▶ What to produce:
Return the lines below exactly as they appear, please, starting with the first and ending with the one that contains "have hTpos : ∀".

▶ Data excerpts:
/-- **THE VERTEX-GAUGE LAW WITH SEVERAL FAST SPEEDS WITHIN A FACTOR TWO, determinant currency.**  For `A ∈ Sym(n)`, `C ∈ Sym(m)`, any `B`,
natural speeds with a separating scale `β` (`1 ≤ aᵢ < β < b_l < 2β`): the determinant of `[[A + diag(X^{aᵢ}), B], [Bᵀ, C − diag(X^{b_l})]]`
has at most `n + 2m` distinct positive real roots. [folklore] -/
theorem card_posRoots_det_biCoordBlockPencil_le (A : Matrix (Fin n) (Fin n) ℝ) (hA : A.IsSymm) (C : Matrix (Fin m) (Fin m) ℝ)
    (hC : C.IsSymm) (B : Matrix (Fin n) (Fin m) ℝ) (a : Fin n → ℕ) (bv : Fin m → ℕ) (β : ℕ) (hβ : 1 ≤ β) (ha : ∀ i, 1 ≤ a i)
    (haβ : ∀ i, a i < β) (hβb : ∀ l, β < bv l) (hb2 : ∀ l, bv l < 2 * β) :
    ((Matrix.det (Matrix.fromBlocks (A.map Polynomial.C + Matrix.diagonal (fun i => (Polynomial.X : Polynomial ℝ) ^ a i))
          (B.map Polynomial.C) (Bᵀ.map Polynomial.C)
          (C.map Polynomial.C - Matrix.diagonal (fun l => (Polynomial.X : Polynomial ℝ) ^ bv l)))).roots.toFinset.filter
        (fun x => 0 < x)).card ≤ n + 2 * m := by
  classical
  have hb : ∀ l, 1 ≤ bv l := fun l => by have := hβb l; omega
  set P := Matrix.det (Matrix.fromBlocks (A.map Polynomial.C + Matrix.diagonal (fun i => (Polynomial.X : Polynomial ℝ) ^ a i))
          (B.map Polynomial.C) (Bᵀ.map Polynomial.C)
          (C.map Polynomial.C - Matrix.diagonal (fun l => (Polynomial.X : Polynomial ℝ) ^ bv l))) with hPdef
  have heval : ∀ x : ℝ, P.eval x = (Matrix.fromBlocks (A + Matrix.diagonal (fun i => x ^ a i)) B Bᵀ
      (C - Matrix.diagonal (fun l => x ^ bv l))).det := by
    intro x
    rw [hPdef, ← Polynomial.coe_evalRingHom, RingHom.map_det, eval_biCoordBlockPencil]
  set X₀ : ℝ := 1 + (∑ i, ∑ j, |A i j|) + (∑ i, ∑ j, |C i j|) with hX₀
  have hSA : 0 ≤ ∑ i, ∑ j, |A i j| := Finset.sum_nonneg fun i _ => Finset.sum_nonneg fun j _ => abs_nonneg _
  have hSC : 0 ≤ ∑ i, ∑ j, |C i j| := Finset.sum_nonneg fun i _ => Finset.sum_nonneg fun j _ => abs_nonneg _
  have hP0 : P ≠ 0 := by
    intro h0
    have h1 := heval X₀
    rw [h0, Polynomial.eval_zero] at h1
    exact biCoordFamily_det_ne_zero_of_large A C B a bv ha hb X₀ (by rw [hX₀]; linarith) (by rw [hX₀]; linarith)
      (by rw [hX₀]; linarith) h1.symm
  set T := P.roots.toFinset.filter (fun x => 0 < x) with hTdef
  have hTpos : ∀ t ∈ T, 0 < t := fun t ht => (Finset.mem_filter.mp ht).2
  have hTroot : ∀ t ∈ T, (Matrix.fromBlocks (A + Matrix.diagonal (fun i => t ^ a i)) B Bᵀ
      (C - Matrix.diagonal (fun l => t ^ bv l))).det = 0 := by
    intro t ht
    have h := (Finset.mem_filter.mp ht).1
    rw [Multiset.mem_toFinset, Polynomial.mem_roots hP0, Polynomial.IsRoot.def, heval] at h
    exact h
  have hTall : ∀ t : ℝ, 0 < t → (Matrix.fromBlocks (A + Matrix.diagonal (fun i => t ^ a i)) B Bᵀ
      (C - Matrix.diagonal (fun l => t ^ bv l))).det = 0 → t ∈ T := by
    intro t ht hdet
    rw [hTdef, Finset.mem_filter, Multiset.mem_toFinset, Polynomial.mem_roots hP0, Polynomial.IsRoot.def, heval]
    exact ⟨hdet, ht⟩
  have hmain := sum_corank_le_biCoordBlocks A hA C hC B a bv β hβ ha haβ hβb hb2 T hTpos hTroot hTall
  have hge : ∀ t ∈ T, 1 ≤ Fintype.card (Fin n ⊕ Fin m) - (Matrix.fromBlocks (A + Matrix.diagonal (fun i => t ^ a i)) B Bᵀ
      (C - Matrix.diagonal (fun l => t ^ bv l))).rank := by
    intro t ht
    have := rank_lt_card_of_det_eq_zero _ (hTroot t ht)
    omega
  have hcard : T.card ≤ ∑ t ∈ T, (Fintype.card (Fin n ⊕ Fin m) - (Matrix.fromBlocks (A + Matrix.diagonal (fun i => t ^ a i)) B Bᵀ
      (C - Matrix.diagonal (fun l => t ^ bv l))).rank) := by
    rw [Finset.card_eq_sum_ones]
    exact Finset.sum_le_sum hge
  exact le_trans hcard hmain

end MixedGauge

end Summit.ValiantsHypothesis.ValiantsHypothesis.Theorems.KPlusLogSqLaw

▶ Answer box:
/-- **THE VERTEX-GAUGE LAW WITH SEVERAL FAST SPEEDS WITHIN A FACTOR TWO, determinant currency.**  For `A ∈ Sym(n)`, `C ∈ Sym(m)`, any `B`,
natural speeds with a separating scale `β` (`1 ≤ aᵢ < β < b_l < 2β`): the determinant of `[[A + diag(X^{aᵢ}), B], [Bᵀ, C − diag(X^{b_l})]]`
has at most `n + 2m` distinct positive real roots. [folklore] -/
theorem card_posRoots_det_biCoordBlockPencil_le (A : Matrix (Fin n) (Fin n) ℝ) (hA : A.IsSymm) (C : Matrix (Fin m) (Fin m) ℝ)
    (hC : C.IsSymm) (B : Matrix (Fin n) (Fin m) ℝ) (a : Fin n → ℕ) (bv : Fin m → ℕ) (β : ℕ) (hβ : 1 ≤ β) (ha : ∀ i, 1 ≤ a i)
    (haβ : ∀ i, a i < β) (hβb : ∀ l, β < bv l) (hb2 : ∀ l, bv l < 2 * β) :
    ((Matrix.det (Matrix.fromBlocks (A.map Polynomial.C + Matrix.diagonal (fun i => (Polynomial.X : Polynomial ℝ) ^ a i))
          (B.map Polynomial.C) (Bᵀ.map Polynomial.C)
          (C.map Polynomial.C - Matrix.diagonal (fun l => (Polynomial.X : Polynomial ℝ) ^ bv l)))).roots.toFinset.filter
        (fun x => 0 < x)).card ≤ n + 2 * m := by
  classical
  have hb : ∀ l, 1 ≤ bv l := fun l => by have := hβb l; omega
  set P := Matrix.det (Matrix.fromBlocks (A.map Polynomial.C + Matrix.diagonal (fun i => (Polynomial.X : Polynomial ℝ) ^ a i))
          (B.map Polynomial.C) (Bᵀ.map Polynomial.C)
          (C.map Polynomial.C - Matrix.diagonal (fun l => (Polynomial.X : Polynomial ℝ) ^ bv l))) with hPdef
  have heval : ∀ x : ℝ, P.eval x = (Matrix.fromBlocks (A + Matrix.diagonal (fun i => x ^ a i)) B Bᵀ
      (C - Matrix.diagonal (fun l => x ^ bv l))).det := by
    intro x
    rw [hPdef, ← Polynomial.coe_evalRingHom, RingHom.map_det, eval_biCoordBlockPencil]
  set X₀ : ℝ := 1 + (∑ i, ∑ j, |A i j|) + (∑ i, ∑ j, |C i j|) with hX₀
  have hSA : 0 ≤ ∑ i, ∑ j, |A i j| := Finset.sum_nonneg fun i _ => Finset.sum_nonneg fun j _ => abs_nonneg _
  have hSC : 0 ≤ ∑ i, ∑ j, |C i j| := Finset.sum_nonneg fun i _ => Finset.sum_nonneg fun j _ => abs_nonneg _
  have hP0 : P ≠ 0 := by
    intro h0
    have h1 := heval X₀
    rw [h0, Polynomial.eval_zero] at h1
    exact biCoordFamily_det_ne_zero_of_large A C B a bv ha hb X₀ (by rw [hX₀]; linarith) (by rw [hX₀]; linarith)
      (by rw [hX₀]; linarith) h1.symm
  set T := P.roots.toFinset.filter (fun x => 0 < x) with hTdef
  have hTpos : ∀ t ∈ T, 0 < t := fun t ht => (Finset.mem_filter.mp ht).2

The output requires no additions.